import Summits.ResolutionOfSingularities.ResolutionOfSingularities.Theorems.WeightedInvariantKRedWeightedDropHomBaseChange
import Literature.AlgebraicGeometry.Resolution.AdicCompletionRegular
import HarnessLib

/-!
# (K-red-2): the TYPED COMPLETE-CASE TARGET `KWildHomCompleteOf` and the reduction `KWildHomOf ⟸ KWildHomCompleteOf`

Route `ResolutionOfSingularities/WeightedInvariant`, door crux `HypersurfaceCentreConstruction` (stmt-ResolutionOfSingularities-19897), P3 rung; ORDER (o60)
of res-L1-w43-plan-1 to res-type-060 («(K) general is a statement in the power-series ring»), second deliverable.  [OURS · L1 W4.3 · helper, counted 0]
AI proof, weaker than expert review; bookkeeping on OUR clause vocabulary (`Iota3.KWildHomOf`, p540275); nothing here is a statement of the manuscript.

* `Iota3.KWildHomCompleteOf Pos ι p` — `KWildHomOf` with the binder `Algebra.EssFiniteType k₀ S` REPLACED by `IsAdicComplete (maximalIdeal S) S`: the (drop)
  conjunct at `t`-homogeneous successors for COMPLETE regular local `k₀`-algebras of dimension `≤ 3` (by Cohen, `Literature…exists_ringEquiv_mvPowerSeries_residueField`,
  these are the `K⟦u₁, …, u_d⟧`, where the K1 certificate p542872 and the idea-1/idea-2 census live).  THIS is the statement the (K) hand proves.
* the transfer schemas `Iota3.PosCompletes Pos p` (the position class passes to the completion on the door's rings), `Iota3.IotaCompletes ι p` and
  `Iota3.IotaCobordantCompletes ι p` (the two `ι`-equalities of p553220's `KRed.weightedDropHom_of_baseChange`, on the door's rings) — the dense-class rows
  of (c11) for the owners of `Pos`/`ι` (for `ι = iotaOrd`, `Iota3.iotaSigma` and every `IotaDenseCompatible ι` they are PROVED here).
* **`Iota3.kWildHomOf_of_complete : KWildHomCompleteOf Pos ι p → PosCompletes Pos p → IotaCompletes ι p → IotaCobordantCompletes ι p → KWildHomOf Pos ι p`**
  and `kWildHomOf_of_complete_of_iotaDenseCompatible`.  Everything about the completion `Ŝ = AdicCompletion 𝔪 S` is PROVED: `f·1 ≠ 0` (Krull), `f·1 ∈ 𝔪̂²`,
  `dim Ŝ = dim S`, `Ŝ` regular and complete (Literature `AdicCompletionRegular`), the r.s.p. and `spanFinrank 𝔪̂ = 3` (Mathlib), `ν` (res-type-057) and
  `IsSigmaMaximiser` (p547970) transfer, and the (drop) conjunct descends by (K-red) (p551914/p553220).
-/

noncomputable section

set_option linter.dupNamespace false -- mandated namespace of this single-conjunct summit

open IsLocalRing Literature.AlgebraicGeometry.Resolution
open Summit.ResolutionOfSingularities.ResolutionOfSingularities.Theorems
open scoped LaurentPolynomial

namespace Summit.ResolutionOfSingularities.ResolutionOfSingularities.Cruxes.HypersurfaceCentreConstruction.LocalEngine

namespace Iota3

/-- [OURS · (o60) · candidate · conjecture-grade] **(K-wild-hom), COMPLETE CASE**: `KWildHomOf Pos ι p` with the essential-finite-type binder replaced by
COMPLETENESS — at every complete regular local `k₀`-algebra `S` (`k₀` perfect of characteristic `p`, `dim S ≤ 3`), every `0 ≠ f ∈ 𝔪²` with `Pos S f`,
every σ-attaining two-flag `(g₁, g₂; q, r₁, r₂)` completed by `x`, the (drop) conjunct holds at the `t`-homogeneous successor primes.  The target the (K)
hand proves (in `K⟦u₁, …, u_d⟧` by Cohen); a predicate of the line, not a cited statement. -/
def KWildHomCompleteOf (Pos : (R : Type) → [CommRing R] → [IsLocalRing R] → R → Prop) (ι : (R : Type) → [CommRing R] → R → Ordinal.{0})
    (p : ℕ) : Prop :=
  ∀ (k₀ : Type) [Field k₀] [CharP k₀ p] [PerfectField k₀]
    (S : Type) [CommRing S] [Algebra k₀ S] [IsRegularLocalRing S] [IsAdicComplete (maximalIdeal S) S] (f : S),
    ringKrullDim S ≤ 3 → f ≠ 0 → f ∈ (maximalIdeal S) ^ 2 →
    Pos S f →
    ∀ (ν : ℕ), iotaOrd S f = ν →
    ∀ (x g₁ g₂ : S) (q r₁ r₂ : ℕ),
      Ideal.span {x, g₂, g₁} = maximalIdeal S → (maximalIdeal S).spanFinrank = 3 →
      IsSigmaMaximiser f ν g₁ g₂ q r₁ r₂ → IsPrimitiveTriple q r₁ r₂ →
      WeightedDropHom ι S f (maximalIdeal S) ![x, g₂, g₁] ![q, r₂, r₁]

/-- [OURS · (o60)] **The position class passes to the completion** on the door's rings: for `S` regular local, essentially of finite type over a perfect
field of characteristic `p`, `dim S ≤ 3`, `0 ≠ f ∈ 𝔪²`: `Pos S f → Pos Ŝ (f·1)`.  (For `IsIsolatedPosition` / `IsTiePosition` this is the excellence of `S`:
orders along the primes of `Ŝ` are read on their traces in `S`, Literature `CompletionPrimeOrderGenerization`.)  A transfer schema, not a cited statement. -/
def PosCompletes (Pos : (R : Type) → [CommRing R] → [IsLocalRing R] → R → Prop) (p : ℕ) : Prop :=
  ∀ (k₀ : Type) [Field k₀] [CharP k₀ p] [PerfectField k₀]
    (S : Type) [CommRing S] [Algebra k₀ S] [Algebra.EssFiniteType k₀ S] [IsRegularLocalRing S] (f : S),
    ringKrullDim S ≤ 3 → f ≠ 0 → f ∈ (maximalIdeal S) ^ 2 → Pos S f →
    Pos (AdicCompletion (maximalIdeal S) S) (algebraMap S (AdicCompletion (maximalIdeal S) S) f)

/-- [OURS · (o60)] **`ι` passes to the completion** on the door's rings: `ι Ŝ (f·1) = ι S f`.  A transfer schema (the `S → Ŝ` row of (c11)); proved below
for every `IotaDenseCompatible ι`, in particular `ν` and `σ`. -/
def IotaCompletes (ι : (R : Type) → [CommRing R] → R → Ordinal.{0}) (p : ℕ) : Prop :=
  ∀ (k₀ : Type) [Field k₀] [CharP k₀ p] [PerfectField k₀]
    (S : Type) [CommRing S] [Algebra k₀ S] [Algebra.EssFiniteType k₀ S] [IsRegularLocalRing S] (f : S),
    ι (AdicCompletion (maximalIdeal S) S) (algebraMap S (AdicCompletion (maximalIdeal S) S) f) = ι S f

/-- [OURS · (o60)] **`ι` passes along the base change `B_𝔫 → B̂_𝔫̂` of the cobordant algebra to the completion**, at the `t`-homogeneous primes
`𝔫 ∋ t⁻¹` over `𝔪` off the vertex (`𝔫̂ = 𝔫·B̂`), on the door's rings: the hypothesis `hιB` of `KRed.weightedDropHom_of_baseChange`.  A transfer schema
(the `B_𝔫 → B̂_𝔫̂` row of (c11)); proved below for every `IotaDenseCompatible ι`. -/
def IotaCobordantCompletes (ι : (R : Type) → [CommRing R] → R → Ordinal.{0}) (p : ℕ) : Prop :=
  ∀ (k₀ : Type) [Field k₀] [CharP k₀ p] [PerfectField k₀]
    (S : Type) [CommRing S] [Algebra k₀ S] [Algebra.EssFiniteType k₀ S] [IsRegularLocalRing S]
    {n : ℕ} (u : Fin n → S) (w : Fin n → ℕ)
    (ψ : cobordantAlgebra' u w →+* cobordantAlgebra' (fun i => algebraMap S (AdicCompletion (maximalIdeal S) S) (u i)) w),
    (∀ x : cobordantAlgebra' u w,
      ((ψ x : cobordantAlgebra' (fun i => algebraMap S (AdicCompletion (maximalIdeal S) S) (u i)) w) : (AdicCompletion (maximalIdeal S) S)[T;T⁻¹]) =
        AddMonoidAlgebra.mapRingHom ℤ (algebraMap S (AdicCompletion (maximalIdeal S) S)) (x : S[T;T⁻¹])) →
    ∀ (𝔫 : Ideal (cobordantAlgebra' u w)) [𝔫.IsPrime] [(𝔫.map ψ).IsPrime],
      IsTHomogeneous u w 𝔫 → cobordantT' u w ∈ 𝔫 → (maximalIdeal S).map (algebraMap S (cobordantAlgebra' u w)) ≤ 𝔫 →
      ¬ extReesAlgebra.vertexIdeal (weightedMonomialIdeal u w) ≤ 𝔫 →
      ∀ g : cobordantAlgebra' u w,
        ι (Localization.AtPrime (𝔫.map ψ)) (algebraMap _ (Localization.AtPrime (𝔫.map ψ)) (ψ g)) =
          ι (Localization.AtPrime 𝔫) (algebraMap _ (Localization.AtPrime 𝔫) g)

/-! ## The schemas hold for every `IotaDenseCompatible ι` (in particular `ν`, `σ`) -/

/-- `IotaDenseCompatible ι → IotaCompletes ι p`. [OURS · L1 W4.3] -/
theorem iotaCompletes_of_iotaDenseCompatible {ι : (R : Type) → [CommRing R] → R → Ordinal.{0}} (hι : IotaDenseCompatible ι) (p : ℕ) :
    IotaCompletes ι p := by
  intro k₀ _ _ _ S _ _ _ _ f
  haveI := isNoetherianRing_adicCompletion_maximalIdeal S
  exact hι S _ (map_maximalIdeal_adicCompletion S) (adicCompletion_dense S) f

/-- `IotaDenseCompatible ι → IotaCobordantCompletes ι p` (p553220 `KRed.iotaB_of_iotaDenseCompatible`). [OURS · L1 W4.3] -/
theorem iotaCobordantCompletes_of_iotaDenseCompatible {ι : (R : Type) → [CommRing R] → R → Ordinal.{0}} (hι : IotaDenseCompatible ι) (p : ℕ) :
    IotaCobordantCompletes ι p := by
  intro k₀ _ _ _ S _ _ _ _ n u w ψ hψ 𝔫 _ _ _ _ h𝔪 _ g
  haveI := isNoetherianRing_adicCompletion_maximalIdeal S
  exact KRed.iotaB_of_iotaDenseCompatible u w ψ hψ (map_maximalIdeal_adicCompletion S) (adicCompletion_dense S) hι 𝔫 h𝔪 g

/-- `ν` passes to the completion. [OURS · L1 W4.3] -/
theorem iotaCompletes_iotaOrd (p : ℕ) : IotaCompletes iotaOrd p :=
  iotaCompletes_of_iotaDenseCompatible iotaDenseCompatible_iotaOrd p

/-- `σ` passes to the completion. [OURS · L1 W4.3] -/
theorem iotaCompletes_iotaSigma (p : ℕ) : IotaCompletes iotaSigma p :=
  iotaCompletes_of_iotaDenseCompatible iotaDenseCompatible_iotaSigma p

/-! ## The reduction -/

/-- The named triple of images is the image of the named triple. [folklore] -/
theorem vec₃_map {S S' : Type} (φ : S → S') (a b c : S) : (![φ a, φ b, φ c] : Fin 3 → S') = fun i => φ (![a, b, c] i) := by
  funext i
  fin_cases i <;> rfl

/-- **(K-red-2) — `KWildHomOf` FOLLOWS FROM ITS COMPLETE CASE.**  Given the complete-case drop `KWildHomCompleteOf Pos ι p`, the transfer of the position
class to the completion (`PosCompletes`) and the two `ι`-rows (`IotaCompletes`, `IotaCobordantCompletes`), the conjecture-grade `KWildHomOf Pos ι p` holds:
pass to `Ŝ = AdicCompletion 𝔪 S` (regular, complete, same dimension and embedding dimension; `f·1 ≠ 0`, `∈ 𝔪̂²`; `ν` and the σ-maximising flag transfer) and
descend the (drop) conjunct by (K-red). [OURS · L1 W4.3 · (o60) (K-red-2)] -/
theorem kWildHomOf_of_complete {Pos : (R : Type) → [CommRing R] → [IsLocalRing R] → R → Prop} {ι : (R : Type) → [CommRing R] → R → Ordinal.{0}}
    {p : ℕ} (hK : KWildHomCompleteOf Pos ι p) (hPos : PosCompletes Pos p) (hιS : IotaCompletes ι p) (hιB : IotaCobordantCompletes ι p) :
    KWildHomOf Pos ι p := by
  intro k₀ _ _ _ S _ _ _ _ f hdim hf0 hf2 hPosS ν hν x g₁ g₂ q r₁ r₂ hspan hrk hmax hprim
  haveI : IsNoetherianRing (AdicCompletion (maximalIdeal S) S) := isNoetherianRing_adicCompletion_maximalIdeal S
  haveI : IsRegularLocalRing (AdicCompletion (maximalIdeal S) S) := isRegularLocalRing_adicCompletion S
  have hm := map_maximalIdeal_adicCompletion S
  have hdense := adicCompletion_dense S
  have hdim' : ringKrullDim (AdicCompletion (maximalIdeal S) S) ≤ 3 := by rwa [ringKrullDim_adicCompletion]
  have hf0' : algebraMap S (AdicCompletion (maximalIdeal S) S) f ≠ 0 := fun h => hf0 (by
    apply AdicCompletion.of_injective (maximalIdeal S) S
    rw [map_zero, ← h, AdicCompletion.algebraMap_apply, Algebra.algebraMap_self, RingHom.id_apply])
  have hf2' : algebraMap S (AdicCompletion (maximalIdeal S) S) f ∈ maximalIdeal (AdicCompletion (maximalIdeal S) S) ^ 2 := by
    rw [← hm, ← Ideal.map_pow]
    exact Ideal.mem_map_of_mem _ hf2
  have hν' : iotaOrd (AdicCompletion (maximalIdeal S) S) (algebraMap S _ f) = ν := by
    rw [← hν]
    exact iotaDenseCompatible_iotaOrd S _ hm hdense f
  have hspan' : Ideal.span {algebraMap S (AdicCompletion (maximalIdeal S) S) x, algebraMap S _ g₂, algebraMap S _ g₁} =
      maximalIdeal (AdicCompletion (maximalIdeal S) S) := by
    rw [← hm, ← hspan, Ideal.map_span, Set.image_insert_eq, Set.image_insert_eq, Set.image_singleton]
  have hrk' : (maximalIdeal (AdicCompletion (maximalIdeal S) S)).spanFinrank = 3 := by
    rw [AdicCompletion.spanFinrank_maximalIdeal_eq, hrk]
  have hmax' := (IsSigmaMaximiser.algebraMap_iff_of_dense hm hdense).mpr hmax
  have hW := hK k₀ (AdicCompletion (maximalIdeal S) S) (algebraMap S _ f) hdim' hf0' hf2' (hPos k₀ S f hdim hf0 hf2 hPosS) ν hν'
    (algebraMap S _ x) (algebraMap S _ g₁) (algebraMap S _ g₂) q r₁ r₂ hspan' hrk' hmax' hprim
  rw [vec₃_map] at hW
  obtain ⟨ψ, hψ, -, -, hψv, -, -⟩ := stub_extReesAlgebra_baseChange (weightedMonomialIdeal ![x, g₂, g₁] ![q, r₂, r₁])
    (weightedMonomialIdeal (fun i => algebraMap S (AdicCompletion (maximalIdeal S) S) (![x, g₂, g₁] i)) ![q, r₂, r₁])
    (KRed.weightedMonomialIdeal_algebraMap_eq _ _)
  exact KRed.weightedDropHom_of_baseChange ![x, g₂, g₁] ![q, r₂, r₁] ψ hψ hψv hm hdense f (hιS k₀ S f)
    (fun 𝔫 _ _ hhom hT h𝔪 hv g => hιB k₀ S ![x, g₂, g₁] ![q, r₂, r₁] ψ hψ 𝔫 hhom hT h𝔪 hv g) hW

/-- **(K-red-2) for dense-compatible invariants**: with `IotaDenseCompatible ι` (e.g. `ν`, `σ`), only the complete-case drop and the position transfer remain.
[OURS · L1 W4.3 · (o60) (K-red-2)] -/
theorem kWildHomOf_of_complete_of_iotaDenseCompatible {Pos : (R : Type) → [CommRing R] → [IsLocalRing R] → R → Prop}
    {ι : (R : Type) → [CommRing R] → R → Ordinal.{0}} {p : ℕ} (hK : KWildHomCompleteOf Pos ι p) (hPos : PosCompletes Pos p)
    (hι : IotaDenseCompatible ι) : KWildHomOf Pos ι p :=
  kWildHomOf_of_complete hK hPos (iotaCompletes_of_iotaDenseCompatible hι p) (iotaCobordantCompletes_of_iotaDenseCompatible hι p)

end Iota3

end Summit.ResolutionOfSingularities.ResolutionOfSingularities.Cruxes.HypersurfaceCentreConstruction.LocalEngine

> _What is being asked_: Find and copy each line of the listing above that holds the word "haveI".

> _Answer for the task_:
  haveI := isNoetherianRing_adicCompletion_maximalIdeal S
  haveI := isNoetherianRing_adicCompletion_maximalIdeal S
  haveI : IsNoetherianRing (AdicCompletion (maximalIdeal S) S) := isNoetherianRing_adicCompletion_maximalIdeal S
  haveI : IsRegularLocalRing (AdicCompletion (maximalIdeal S) S) := isRegularLocalRing_adicCompletion S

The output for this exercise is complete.